When the rolling direction of the plate is referred to as the L direction, the direction perpendicular to the rolling direction and the thickness direction is referred to as the T direction, and the cross section perpendicular to the L direction is referred to as the C cross section, the C cross section is obtained by the method according to (A) below under the microscope observation. A Cu—Ti-based copper alloy hot-rolled material having a coarse crystal grain area ratio of 5.0% or less and a number density of coarse second-phase particles having a diameter of 1 μm or more in the C cross section of 500 particles / mm ² or less. The number density of coarse second phase particles having a diameter of 1 μm or more is more preferably 300 particles / mm ² or less.
(A) A 1.25 mm × 1.25 mm square observation area having a T direction on one side is provided on the C cross section, and the observation area is divided into 81 square squares to be the vertices of each square. A total of 100 lattice points are set, and the total number n _{1 of} lattice points located inside coarse crystal grains having a major axis of 100 μm or more (including on the grain boundaries) among the lattice points on the microscope observation image of the observation region. look, determine n ₁ piece / 100 × 100 coarse grains area ratio of the value calculated by the (%). However, twin boundaries are not regarded as grain boundaries. In addition, a crystal grain having a major axis of 100 μm or more in which a part of the crystal grain is out of the observation region is targeted for counting n ₁ in the observation region.

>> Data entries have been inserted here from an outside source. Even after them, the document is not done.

open WeierstrassCurve NumberField IsDedekindDomain Field PowerSeries
  Literature.NumberTheory.EllipticCurves Literature.NumberTheory.EllipticCurves.ModularForms
  Literature.NumberTheory.EllipticCurves.Rank1Residual
  Literature.NumberTheory.GaloisRepresentations Literature.NumberTheory.Automorphic

namespace Summit.BirchSwinnertonDyer.Rank1Residual.X11b.Three

/-! ### §4 The glue OF RECORD (R8-24 (iii) / R8-28 / R8-32): (K1) from the labelled binder `hval` =
(DISC) ∧ (U-c) and the NAMED targets (K2), (K2a), in the SUBFIELD currency, via multr1-p1's landed
`R1.mem_subfield_padic_of_forall_mem_closure` VERBATIM (ROAD DEFAULT, R8-30 (c)); the binders ARE the
signatures of record -/

section Reduction

/-- `𝒪_{ℂ₃}` in norm currency (cf. `Dwork.mem_unitBall`). [folklore] -/
theorem norm_le_one_of_mem_padicComplexInt {x : ℂ_[3]} (hx : x ∈ PadicComplexInt 3) : ‖x‖ ≤ 1 := by
  have h : x ∈ (PadicComplexInt 3).toSubring ↔ ‖x‖ ≤ 1 := by
    rw [ValuationSubring.mem_toSubring, PadicComplexInt, Valuation.mem_valuationSubring_iff,
      PadicComplex.norm_eq_norm, Valuation.norm_def]
    simp
  exact h.mp hx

《Metallic structure of aging treatment material》
In addition, in the plate material after aging treatment (aging treatment material), when the grain size distribution of the crystal grain size and the abundance of coarse second phase particles satisfy specific conditions, the aging treatment material and the plate material obtained by processing it are: Further, the variation in bending workability due to the nonuniformity of the crystal grain size is remarkably suppressed. As such a highly useful plate material, the present invention discloses a plate material having the following textured state.
The following structure state is maintained also in the product plate material which has been subjected to finish cold rolling and further low temperature annealing after the aging treatment.

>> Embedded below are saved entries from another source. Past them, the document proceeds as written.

import Mathlib
import Summits.Ventures.HodgeRepro2.Tier7.Line3.DenominatorBound
import Summits.Ventures.HodgeRepro2.Tier7.Line3.ProductFormulaSeparation
import Summits.Ventures.HodgeRepro2.Tier7.Line3.CountBoundOfKappa

/-!
# Tier7/Line3/DenominatorBoundGlue — one arithmetic input feeds both the size row and the count row (seat t7-L1-p4)

LINE 3 (t7-plan-3), version (ii) (memo §2e / §2f). `DenominatorBound` (this seat) showed that the finite-place data
`(S, B, hS, hout)` of x1's size row `ProductFormulaSeparation.inv_mul_pow_le_archSizeOn` (p666471) and the integrality
clause `IsIntegral ℤ (M * (κ γ − κ₀))` of p5's count row `CountBoundOfKappa.count_bound_of_kappa` (p671204) are the
same statement. THIS FILE composes the three modules BY NAME so that either shape of the input yields BOTH fields:

* `count_bound_of_hS_hout`: from the size row's `hcong` / `hS` / `hout` (+ the archimedean bounds off `{w₂, w₃}` and the
  injectivity of `κ`) the `count_bound` field of p1's `DominantSide` (row 674), verbatim as in `count_bound_of_kappa`;
* `size_of_arith_of_isIntegral`: from the count row's integrality clause (+ `hcong`, `hT`, `hsep`) the `size_of_arith`
  field in the product form of `inv_mul_pow_le_archSizeOn`, with an explicit positive constant `C`;
* `count_bound_and_size_of_isIntegral`: both fields at once from the ONE input «`M * (κ γ − κ₀)` integral for every
  level `N`, one `M ≠ 0`» together with `hcong`, `hT`, `hsep` and the archimedean bounds.

Nothing here is about a group, a double coset, an orbital integral or a period; the passage from the real objects to
`κ : Orb → K` is the §2a dictionary (in words, TYPING-CENSUS T7). Nothing about (N) / the step; no device. No sorry;
axioms ⊆ {propext, Classical.choice, Quot.sound}.
-/

namespace Summit.Ventures.HodgeRepro2.Tier7.Line3.DenominatorBoundGlue

open NumberField
open Summit.Ventures.HodgeRepro2.Tier7.Line3.DenominatorBound
open Summit.Ventures.HodgeRepro2.Tier7.Line3.ProductFormulaSeparation
open Summit.Ventures.HodgeRepro2.Tier7.Line3.CountBoundOfKappa

variable {K : Type*} [Field K] [NumberField K] {Orb : Type}

/-- **the size row's finite-place data give the count row**: `hcong` / `hS` / `hout` (the hypotheses of
`inv_mul_pow_le_archSizeOn`) + the archimedean bounds off `{w₂, w₃}` + the injectivity of `κ` yield the `count_bound`
field of `DominantSide` in the shape of `count_bound_of_kappa`. -/
theorem count_bound_of_hS_hout (hK : ∀ w : InfinitePlace K, w.IsReal) {w₂ w₃ : InfinitePlace K}
    (hw : w₂ ≠ w₃) {ε : ℝ} (hε : 0 < ε) {B' : ℝ} (hB' : 0 ≤ B')
    (κ : Orb → K) (hκ : Function.Injective κ) (κ₀ : K) (arith : ℕ → Orb → Prop)
    (v₁ : FinitePlace K) (S : Finset (FinitePlace K)) {q : ℝ} (hq : 1 < q) (B : FinitePlace K → ℝ)
    (hcong : ∀ N γ, arith N γ → v₁ (κ γ - κ₀) ≤ q⁻¹ ^ N)
    (hS : ∀ N γ, arith N γ → ∀ w ∈ S, w (κ γ - κ₀) ≤ B w)
    (hout : ∀ N γ, arith N γ → ∀ w, w ∉ S → w ≠ v₁ → w (κ γ - κ₀) ≤ 1)
    (harch : ∀ N γ, arith N γ → ∀ w : InfinitePlace K, w ≠ w₂ → w ≠ w₃ → w (κ γ - κ₀) ≤ B') :
    ∃ C' : ℝ, ∀ N (R : ℝ), 0 ≤ R → ∃ s : Finset Orb,
      (∀ γ, arith N γ → (1 + w₂ (κ γ - κ₀)) * (1 + w₃ (κ γ - κ₀)) ≤ R → γ ∈ s) ∧
      (s.card : ℝ) ≤ C' * (1 + R) ^ (1 + ε) := by
  obtain ⟨M, hM0, hM⟩ := exists_nat_isIntegral_of_hS_hout κ κ₀ arith v₁ S hq B hcong hS hout
  exact count_bound_of_kappa hK (M : K) (Nat.cast_ne_zero.2 hM0) hw hε hB' κ hκ κ₀ arith
    fun N γ h => ⟨hM N γ h, harch N γ h⟩

open scoped Classical in
/-- **the count row's integrality clause gives the size row**: `M * (κ γ − κ γ₀)` integral for every level (one
`M ≠ 0`) + `hcong` at `v₁` + `hT` off `T` + `hsep` yield `size_of_arith` in the product form of
`inv_mul_pow_le_archSizeOn`: `C⁻¹ * q ^ N ≤ archSizeOn T κ γ₀ γ` for every `γ ≠ γ₀` carrying weight at depth `N`,
with an explicit `C > 0`. -/
theorem size_of_arith_of_isIntegral (κ : Orb → K) (γ₀ : Orb) (arith : ℕ → Orb → Prop)
    (v₁ : FinitePlace K) {q : ℝ} (hq : 1 < q)
    (T : Finset (InfinitePlace K)) (Binf : InfinitePlace K → ℝ) (hBinf : ∀ w ∉ T, 0 < Binf w)
    {M : K} (hM : M ≠ 0) (hdict : ∀ N γ, arith N γ → IsIntegral ℤ (M * (κ γ - κ γ₀)))
    (hcong : ∀ N γ, arith N γ → v₁ (κ γ - κ γ₀) ≤ q⁻¹ ^ N)
    (hT : ∀ N γ, arith N γ → ∀ w ∉ T, w (κ γ - κ γ₀) ≤ Binf w)
    (hsep : ∀ γ, κ γ = κ γ₀ → γ = γ₀) :
    ∃ C : ℝ, 0 < C ∧ ∀ N γ, arith N γ → γ ≠ γ₀ → C⁻¹ * q ^ N ≤ archSizeOn T κ γ₀ γ := by
  obtain ⟨S, hv₁S, B, hBpos, hS, hout⟩ := exists_finset_of_isIntegral κ (κ γ₀) arith v₁ hM hdict
  refine ⟨(∏ w ∈ S, B w) * ∏ w ∈ Tᶜ, Binf w ^ w.mult, ?_,
    inv_mul_pow_le_archSizeOn κ γ₀ arith v₁ S hv₁S hq B hBpos T Binf hBinf hcong hS hout hT hsep⟩
  exact mul_pos (Finset.prod_pos hBpos)
    (Finset.prod_pos fun w hw => pow_pos (hBinf w (Finset.mem_compl.1 hw)) _)

open scoped Classical in
/-- **both fields from one input**: with `M * (κ γ − κ γ₀)` integral for every level (one `M ≠ 0`), `hcong`, `hT`, `hsep`,
the archimedean bounds off `{w₂, w₃}` and the injectivity of `κ`, the `count_bound` field (shape of
`count_bound_of_kappa`) and the `size_of_arith` field (shape of `inv_mul_pow_le_archSizeOn`) both hold. -/
theorem count_bound_and_size_of_isIntegral (hK : ∀ w : InfinitePlace K, w.IsReal)
    {w₂ w₃ : InfinitePlace K} (hw : w₂ ≠ w₃) {ε : ℝ} (hε : 0 < ε) {B' : ℝ} (hB' : 0 ≤ B')
    (κ : Orb → K) (hκ : Function.Injective κ) (γ₀ : Orb) (arith : ℕ → Orb → Prop)
    (v₁ : FinitePlace K) {q : ℝ} (hq : 1 < q)
    (T : Finset (InfinitePlace K)) (Binf : InfinitePlace K → ℝ) (hBinf : ∀ w ∉ T, 0 < Binf w)
    {M : K} (hM : M ≠ 0) (hdict : ∀ N γ, arith N γ → IsIntegral ℤ (M * (κ γ - κ γ₀)))
    (hcong : ∀ N γ, arith N γ → v₁ (κ γ - κ γ₀) ≤ q⁻¹ ^ N)
    (hT : ∀ N γ, arith N γ → ∀ w ∉ T, w (κ γ - κ γ₀) ≤ Binf w)
    (hsep : ∀ γ, κ γ = κ γ₀ → γ = γ₀)
    (harch : ∀ N γ, arith N γ → ∀ w : InfinitePlace K, w ≠ w₂ → w ≠ w₃ → w (κ γ - κ γ₀) ≤ B') :
    (∃ C' : ℝ, ∀ N (R : ℝ), 0 ≤ R → ∃ s : Finset Orb,
      (∀ γ, arith N γ → (1 + w₂ (κ γ - κ γ₀)) * (1 + w₃ (κ γ - κ γ₀)) ≤ R → γ ∈ s) ∧
      (s.card : ℝ) ≤ C' * (1 + R) ^ (1 + ε)) ∧
    (∃ C : ℝ, 0 < C ∧ ∀ N γ, arith N γ → γ ≠ γ₀ → C⁻¹ * q ^ N ≤ archSizeOn T κ γ₀ γ) :=
  ⟨count_bound_of_kappa hK M hM hw hε hB' κ hκ (κ γ₀) arith fun N γ h => ⟨hdict N γ h, harch N γ h⟩,
    size_of_arith_of_isIntegral κ γ₀ arith v₁ hq T Binf hBinf hM hdict hcong hT hsep⟩

end Summit.Ventures.HodgeRepro2.Tier7.Line3.DenominatorBoundGlue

The average crystal grain size determined by the method according to the following (B) in the microscopic observation of the C cross section is 7.0 to 40.0 μm, and the ratio of the maximum side average crystal grain size / average crystal grain size is 2.5 or less. A Cu—Ti-based copper alloy plate material in which the number density of coarse second-phase particles having a diameter of 1 μm or more in a cross section is 1000 / mm ² or less. The number density of the coarse second phase particles having a diameter of 1 μm or more is more preferably 700 particles / mm ² or less.
(B) Ten T-direction line segments with a length of 0.125 mm are set in parallel at an interval of 0.0125 mm in the observation field of the C cross section, and each line segment is line segment according to the cutting method specified in JIS H0501-1986. The number of crystal grains (hereinafter referred to as “cut crystal grains”) that are completely cut by the above and the length of each cut (hereinafter referred to as “individual cut crystal grain sizes”) are measured. This measurement was performed on 10 different fields set at random, and the value (μm) obtained by dividing the total value of individual cut crystal grain sizes by 10 lines × 10 fields = total of 100 line segments by the total number of cut crystal grains. The average grain size is defined as “average crystal grain size”, and five pieces are selected in descending order from the maximum value (μm) of the individual cut crystal grain sizes of the 100 line segments. "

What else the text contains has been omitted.